Lasalle v. G.E.C., Inc.

271 So. 3d 328
CourtLouisiana Court of Appeal
DecidedApril 24, 2019
DocketNO. 18-CA-564; 18-CA-565; 18-CA-566
StatusPublished
Cited by1 cases

This text of 271 So. 3d 328 (Lasalle v. G.E.C., Inc.) is published on Counsel Stack Legal Research, covering Louisiana Court of Appeal primary law. Counsel Stack provides free access to over 12 million legal documents including statutes, case law, regulations, and constitutions.

Bluebook
Lasalle v. G.E.C., Inc., 271 So. 3d 328 (La. Ct. App. 2019).

Opinion

GRAVOIS, J.

Appellant, Krebs, Lasalle, Lemieux Consultants, Inc. ("KLL"), appeals the trial court's May 22, 2018 judgment which granted defendant G.E.C., Inc.'s ("GEC") exception of no right of action and dismissed with prejudice KLL's suit against GEC for enforcement of a promissory note. The dispute between these parties, going back to 2013, includes four separate district court cases, three of which have been consolidated, as well as two previous appeals to this Court. Previously, in Krebs, Lasalle, Lemieux Consultants, Inc. v. G.E.C., Inc. , 16-24 (La. App. 5 Cir. 7/27/16), 197 So.3d 829, 833 (" Krebs I "), this Court found that as a corporation which had been dissolved by affidavit pursuant to La. R.S. 12:142.1 of the old Business Corporation Law,1 KLL had thereby *330lost the right to enforce its inchoate claims upon dissolution, and therefore no longer had the right to sue GEC for enforcement of a promissory note allegedly defaulted on by GEC in 2013.

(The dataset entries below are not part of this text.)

/-- The same with the injectivity supplied BY NAME through abc-iut-w4-d052's typed predicate
`VertexSetCharacterization` ([IUTchI] Rmk. 1.2.3 (iv) "the set of vertices … may be characterized as the
set of [nontrivial!] quotients") for the covering datum `G_U` (sturdy, `Σ = {l}`).
[cite: Mochizuki2012, IUTchI Rmk 1.2.3(iv) p.42] -/
theorem normalizer_map_vertexQuotientKer_restrict_of_vertexSetCharacterization (hUn : U.Normal)
    (hKU : G.unrKer ≤ U) (hVS : (G.restrict U hU).VertexSetCharacterization)
    (hS : (G.restrict U hU).IsSturdy) {l : ℕ} (hl : G.Sigma = {l}) (v : G.graph.V)
    (j : dcFin U (G.vertGp v)) :
    Subgroup.normalizer ((((G.restrict U hU).vertexQuotientKer l ⟨v, j⟩).map U.subtype :
        Subgroup P) : Set P) = U ⊔ ConjAct.toConjAct (G.vrep U ⟨v, j⟩) • G.vertGp v :=
  normalizer_map_vertexQuotientKer_restrict hU hUn hKU (hVS hS l (by rw [restrict_Sigma, hl])).1 v j

end Stabilizer

end PSCDatum

end Literature.AnabelianGeometry.SemiGraphs

end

At issue in this appeal is whether KLL's reinstatement to active corporate status in 2016 has given KLL back its right of action against GEC for enforcement of the promissory note. In this third suit by KLL against GEC on the promissory note, the trial court ruled against KLL, finding that the law in effect at the time of both KLL's dissolution in 2012 and the alleged default on the note in 2013, the old Business Corporation Law, governed, rather than the Business Corporation Act which became effective on January 1, 2015. KLL appeals, arguing that under the new law, its reinstatement to active status should be retroactive to the date of dissolution, rendering the dissolution as if it never had occurred. Alternatively, KLL argues that jurisprudence interpreting the prior law, upon which this Court previously relied, is wrong and should be repudiated. Finally, KLL argues that even under the prior law, its reinstatement should be retroactive to its dissolution and therefore it has a right of action against GEC.

For the following reasons, we find that the applicable law to this dispute over the 2013 alleged default of the promissory note is the old Business Corporation Law. Under that law, because KLL dissolved by affidavit rather than by employing a liquidator, KLL failed to preserve its inchoate claims, one of which was the right to sue GEC for default on the promissory note, as previously determined by this Court in Krebs I . Further, KLL's reinstatement is prospective only and does not serve to revive its extinguished right of action against GEC. Accordingly, the judgment of the trial court granting GEC's exception of no right of action and dismissing KLL's suit against GEC with prejudice is affirmed.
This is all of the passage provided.